Table: Adding \(\hat{Y}\) (Operations)

\(\hat{Y}_i = b \cdot X_i + a\)

Entity Life Exp. Urbanization b a Y-hat
Afghanistan 62.7 24.803 0.1965 60.2599 0.197 * 24.803 + 60.26
Albania 78.6 57.434 0.1965 60.2599 0.197 * 57.434 + 60.26
Algeria 75.6 70.848 0.1965 60.2599 0.197 * 70.848 + 60.26
American Samoa 72.5 87.238 0.1965 60.2599 0.197 * 87.238 + 60.26
Zimbabwe 59.6 32.385 0.1965 60.2599 0.197 * 32.385 + 60.26
X-bar 60.132
Y-bar 72.078

Table: Adding \(\hat{Y}\) (Results)

Entity Life Exp. Urbanization b a Y-hat
Afghanistan 62.7 24.803 0.1965 60.2599 65.1344
Albania 78.6 57.434 0.1965 60.2599 71.5473
Algeria 75.6 70.848 0.1965 60.2599 74.1835
American Samoa 72.5 87.238 0.1965 60.2599 77.4046
Zimbabwe 59.6 32.385 0.1965 60.2599 66.6245
X-bar 60.132
Y-bar 72.078

Five Countries: Step by Step

Five Countries: \(\hat{Y}\) Operations

\(\hat{Y}_i = b \cdot X_i + a\)

Entity Life Exp. Urbanization b a Y-hat
China 77 55.5 0.1965 60.2599 0.197 * 55.5 + 60.26
Italy 82.5 69.565 0.1965 60.2599 0.197 * 69.565 + 60.26
Spain 82.6 79.602 0.1965 60.2599 0.197 * 79.602 + 60.26
United Kingdom 80.9 82.626 0.1965 60.2599 0.197 * 82.626 + 60.26
United States 78.9 81.671 0.1965 60.2599 0.197 * 81.671 + 60.26
X-bar 60.132
Y-bar 72.078

Five Countries: \(\hat{Y}\) Results

Entity Life Exp. Urbanization b a Y-hat
China 77 55.5 0.1965 60.2599 71.1672
Italy 82.5 69.565 0.1965 60.2599 73.9314
Spain 82.6 79.602 0.1965 60.2599 75.9039
United Kingdom 80.9 82.626 0.1965 60.2599 76.4982
United States 78.9 81.671 0.1965 60.2599 76.3105
X-bar 60.132
Y-bar 72.078

Five Countries: Residual Operations

\(\text{residual}_i = Y_i - \hat{Y}_i\)

Entity Life Exp. Urb. b a Y-hat Residual
China 77 55.5 0.1965 60.2599 71.1672 77 - 71.167
Italy 82.5 69.565 0.1965 60.2599 73.9314 82.5 - 73.931
Spain 82.6 79.602 0.1965 60.2599 75.9039 82.6 - 75.904
United Kingdom 80.9 82.626 0.1965 60.2599 76.4982 80.9 - 76.498
United States 78.9 81.671 0.1965 60.2599 76.3105 78.9 - 76.311
X-bar 60.132
Y-bar 72.078

Five Countries: Residual Results

Entity Life Exp. Urb. b a Y-hat Residual
China 77 55.5 0.1965 60.2599 71.1672 5.8328
Italy 82.5 69.565 0.1965 60.2599 73.9314 8.5686
Spain 82.6 79.602 0.1965 60.2599 75.9039 6.6961
United Kingdom 80.9 82.626 0.1965 60.2599 76.4982 4.4018
United States 78.9 81.671 0.1965 60.2599 76.3105 2.5895
X-bar 60.132
Y-bar 72.078

Making Predictions

Prediction Exercise 1

If a country has urbanization of 77%, what is the predicted life expectancy?

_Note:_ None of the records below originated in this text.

omit [FiniteDimensional ℝ E] [MeasurableSpace E] [BorelSpace E] hk hρ in
/-- `∂ₑ∂ₑ[F(t) + f(t) g(xₙ)] = f(t) g''(xₙ) ⟪e,eₙ⟫²` on `Ω` for `F, f, g ∈ C^∞(]0,∞[)`. [folklore] -/
theorem dx_dx_sepAdd {Fz f g : ℝ → ℝ} (hF : ContDiffOn ℝ (⊤ : ℕ∞) Fz (Ioi 0))
    (hf : ContDiffOn ℝ (⊤ : ℕ∞) f (Ioi 0)) (hg : ContDiffOn ℝ (⊤ : ℕ∞) g (Ioi 0)) (en : E)
    {z : ℝ × E} (hz : z ∈ halfDom en) (e : E) :
    dx e (dx e (fun y : ℝ × E => Fz y.1 + f y.1 * g ⟪y.2, en⟫)) z =
      f z.1 * deriv^[2] g ⟪z.2, en⟫ * ⟪e, en⟫ ^ 2 := by
  -- first derivative near `z`
  have hev : dx e (fun y : ℝ × E => Fz y.1 + f y.1 * g ⟪y.2, en⟫) =ᶠ[𝓝 z]
      fun y => (f y.1 * ⟪e, en⟫) * deriv g ⟪y.2, en⟫ := by
    filter_upwards [(isOpen_halfDom en).mem_nhds hz] with y hy
    have hFd : DifferentiableAt ℝ Fz y.1 := differentiableAt_of_Ioi hF hy.1
    have hfd : DifferentiableAt ℝ f y.1 := differentiableAt_of_Ioi hf hy.1
    have hgd : DifferentiableAt ℝ g ⟪y.2, en⟫ := differentiableAt_of_Ioi hg hy.2
    have h1 : DifferentiableAt ℝ (fun y : ℝ × E => Fz y.1) y := hFd.comp y differentiableAt_fst
    have h2 : DifferentiableAt ℝ (fun y : ℝ × E => f y.1) y := hfd.comp y differentiableAt_fst
    have h3' := hgd.comp y ((contDiff_inner_snd_const en (n := 1)).differentiable one_ne_zero y)
    have h3 : DifferentiableAt ℝ (fun y : ℝ × E => g ⟪y.2, en⟫) y := h3'
    have h23 : DifferentiableAt ℝ (fun y : ℝ × E => f y.1 * g ⟪y.2, en⟫) y := h2.mul h3
    rw [dx_apply, fderiv_fun_add h1 h23, _root_.add_apply, fderiv_comp_fst_apply' hFd,
      fderiv_sep_apply en hfd hgd]
    simp only [mul_zero, zero_mul, zero_add]
    ring
  rw [dx_apply, hev.fderiv_eq]
  have hfd : DifferentiableAt ℝ (fun t => f t * ⟪e, en⟫) z.1 := (differentiableAt_of_Ioi hf hz.1).mul_const _
  have hgd : DifferentiableAt ℝ (deriv g) ⟪z.2, en⟫ := by
    simpa using differentiableAt_iterate_deriv hg 1 hz.2
  have h := fderiv_sep_apply (f := fun t => f t * ⟪e, en⟫) (g := deriv g) en (z := z) hfd hgd (0, e)
  rw [show (fun y : ℝ × E => f y.1 * ⟪e, en⟫ * deriv g ⟪y.2, en⟫) =
    fun y => (fun t => f t * ⟪e, en⟫) y.1 * deriv g ⟪y.2, en⟫ from rfl, h]
  simp only [mul_zero, zero_mul, zero_add]
  rw [show deriv (deriv g) ⟪z.2, en⟫ = deriv^[2] g ⟪z.2, en⟫ from rfl]
  ring

omit [MeasurableSpace E] [BorelSpace E] hk hρ in
/-- `Δ[F(t) + f(t) g(xₙ)] = f(t) g''(xₙ)` on `Ω` (`‖eₙ‖ = 1`). [folklore] -/
theorem lap_sepAdd {Fz f g : ℝ → ℝ} (hF : ContDiffOn ℝ (⊤ : ℕ∞) Fz (Ioi 0))
    (hf : ContDiffOn ℝ (⊤ : ℕ∞) f (Ioi 0)) (hg : ContDiffOn ℝ (⊤ : ℕ∞) g (Ioi 0)) {en : E}
    (hen : ‖en‖ = 1) {z : ℝ × E} (hz : z ∈ halfDom en) :
    lap (fun y : ℝ × E => Fz y.1 + f y.1 * g ⟪y.2, en⟫) z = f z.1 * deriv^[2] g ⟪z.2, en⟫ := by
  set b := stdOrthonormalBasis ℝ E with hb
  rw [lap, Finset.sum_congr rfl fun i _ => dx_dx_sepAdd hF hf hg en hz (b i), ← Finset.mul_sum,
    b.sum_sq_inner_right en, hen, one_pow, mul_one]

omit [MeasurableSpace E] [BorelSpace E] in
/-- **`Δ²φ = a k ρ⁗(xₙ)`** on `Ω` (`Δφ⁽¹⁾` is constant in `x`). [cite: Seregin2014, App. A.1 (A.1.15)] -/
theorem lap_lap_phiKR (a : ℝ) {en : E} (hen : ‖en‖ = 1) {z : ℝ × E} (hz : z ∈ halfDom en) :
    lap (lap (phiKR a k ρ en)) z = a * k z.1 * deriv^[4] ρ ⟪z.2, en⟫ := by
  have hev : lap (phiKR a k ρ en) =ᶠ[𝓝 z] fun y =>
      (fun t => -((Module.finrank ℝ E : ℝ) - 1) / (4 * t)) y.1 + (fun t => a * k t) y.1 *
        (deriv^[2] ρ) ⟪y.2, en⟫ := by
    filter_upwards [(isOpen_halfDom en).mem_nhds hz] with y hy
    exact lap_phiKR hk hρ a hen hy
  have hF : ContDiffOn ℝ (⊤ : ℕ∞) (fun t : ℝ => -((Module.finrank ℝ E : ℝ) - 1) / (4 * t)) (Ioi 0) :=
    contDiffOn_const.div (contDiffOn_const.mul contDiffOn_id) fun t ht =>
      mul_ne_zero (by norm_num) (ne_of_gt ht)
  have h2 := lap_sepAdd (Fz := fun t : ℝ => -((Module.finrank ℝ E : ℝ) - 1) / (4 * t))
    (f := fun t => a * k t) (g := deriv^[2] ρ) hF (contDiffOn_const.mul hk)
    (contDiffOn_iterate_deriv_Ioi hρ 2) hen hz
  rw [lap_congr_of_eventuallyEq hev, h2]
  show a * k z.1 * deriv^[2] (deriv^[2] ρ) ⟪z.2, en⟫ = a * k z.1 * deriv^[4] ρ ⟪z.2, en⟫
  rw [← Function.iterate_add_apply]

/-! #### Time derivatives -/

omit [FiniteDimensional ℝ E] [MeasurableSpace E] [BorelSpace E] in
/-- **`∂ₜ²φ = -(|x|² - ⟪x,eₙ⟫²)/(4t³) + a k''(t) ρ(xₙ)`** on `Ω`. [cite: Seregin2014, App. A.1 Prop. 1.3] -/
theorem dt_dt_phiKR (a : ℝ) (en : E) {z : ℝ × E} (hz : z ∈ halfDom en) :
    dt (dt (phiKR a k ρ en)) z =
      -(‖z.2‖ ^ 2 - ⟪z.2, en⟫ ^ 2) / (4 * z.1 ^ 3) + a * deriv^[2] k z.1 * ρ ⟪z.2, en⟫ := by
  have hev : dt (phiKR a k ρ en) =ᶠ[𝓝 z] fun y =>
      (fun y : ℝ × E => (‖y.2‖ ^ 2 - ⟪y.2, en⟫ ^ 2) / (8 * y.1 ^ 2)) y +
        (fun y : ℝ × E => (fun t => a * deriv k t) y.1 * ρ ⟪y.2, en⟫) y := by
    filter_upwards [(isOpen_halfDom en).mem_nhds hz] with y hy
    rw [dt_phiKR hk hρ a en hy]
  rw [dt_apply, hev.fderiv_eq]
  have hkd : DifferentiableAt ℝ (fun t => a * deriv k t) z.1 :=
    (by simpa using differentiableAt_iterate_deriv hk 1 hz.1 : DifferentiableAt ℝ (deriv k) z.1).const_mul a
  have hρd : DifferentiableAt ℝ ρ ⟪z.2, en⟫ := differentiableAt_of_Ioi hρ hz.2
  have h1 : DifferentiableAt ℝ (fun y : ℝ × E => (‖y.2‖ ^ 2 - ⟪y.2, en⟫ ^ 2) / (8 * y.1 ^ 2)) z := by
    have hc : ContDiffOn ℝ (⊤ : ℕ∞) (fun y : ℝ × E => (‖y.2‖ ^ 2 - ⟪y.2, en⟫ ^ 2) / (8 * y.1 ^ 2))
        (halfDom en) :=
      (contDiff_norm_sq_snd.sub ((contDiff_inner_snd_const en).pow 2)).contDiffOn.div
        (contDiffOn_const.mul (contDiffOn_fst.pow 2)) fun y hy =>
          mul_ne_zero (by norm_num) (pow_ne_zero _ hy.1.ne')
    exact (hc.differentiableOn (by simp)).differentiableAt ((isOpen_halfDom en).mem_nhds hz)
  have h2 : DifferentiableAt ℝ (fun y : ℝ × E => (fun t => a * deriv k t) y.1 * ρ ⟪y.2, en⟫) z := by
    have h3' := hρd.comp z ((contDiff_inner_snd_const en (n := 1)).differentiable one_ne_zero z)
    have h3 : DifferentiableAt ℝ (fun y : ℝ × E => ρ ⟪y.2, en⟫) z := h3'
    exact (hkd.comp z differentiableAt_fst).mul h3
  rw [fderiv_fun_add h1 h2, _root_.add_apply, fderiv_primeSq_div_apply en 8 (by norm_num) 2 hz.1.ne',
    fderiv_sep_apply en hkd hρd]
  have hd : deriv (fun t => a * deriv k t) z.1 = a * deriv^[2] k z.1 := by
    rw [deriv_const_mul _ (by simpa using differentiableAt_iterate_deriv hk 1 hz.1)]
    rfl
  rw [hd]
  simp only [inner_zero_right, inner_zero_left, mul_zero, sub_zero, zero_div, mul_one, Nat.cast_ofNat]
  field_simp
  ring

\[\hat{Y} = 0.1965 \times 77 + 60.2599 = 75.393\]

Prediction Exercise 2

If a country has urbanization of 10%, what is the predicted life expectancy?

\[\hat{Y} = 0.1965 \times 10 + 60.2599 = 62.225\]

Plotting the Regression Line

Scatterplot: Urbanization vs. Life Expectancy

Five Countries: Observed Values

Five Countries: Predicted Values

Residuals

What Is a Residual?

The residual is the difference between observed and predicted:

\[\text{residual}_i = Y_i - \hat{Y}_i\]

  • Negative residual: country scored lower than predicted
  • Positive residual: country scored higher than predicted

The regression line minimizes the overall size of residuals — it is the line of best fit

Visualizing Residuals

Residuals Table

Residuals for five example countries
Country Y (Observed) Ŷ (Predicted) Residual
China 77.0 71.167 5.833
Italy 82.5 73.931 8.569
Spain 82.6 75.904 6.696
United Kingdom 80.9 76.498 4.402
United States 78.9 76.311 2.589

Baseline Model & R²

The Baseline Model

The simplest “model” predicts \(\bar{Y}\) for everyone:

\[\hat{Y}_i^{\text{baseline}} = \bar{Y}\]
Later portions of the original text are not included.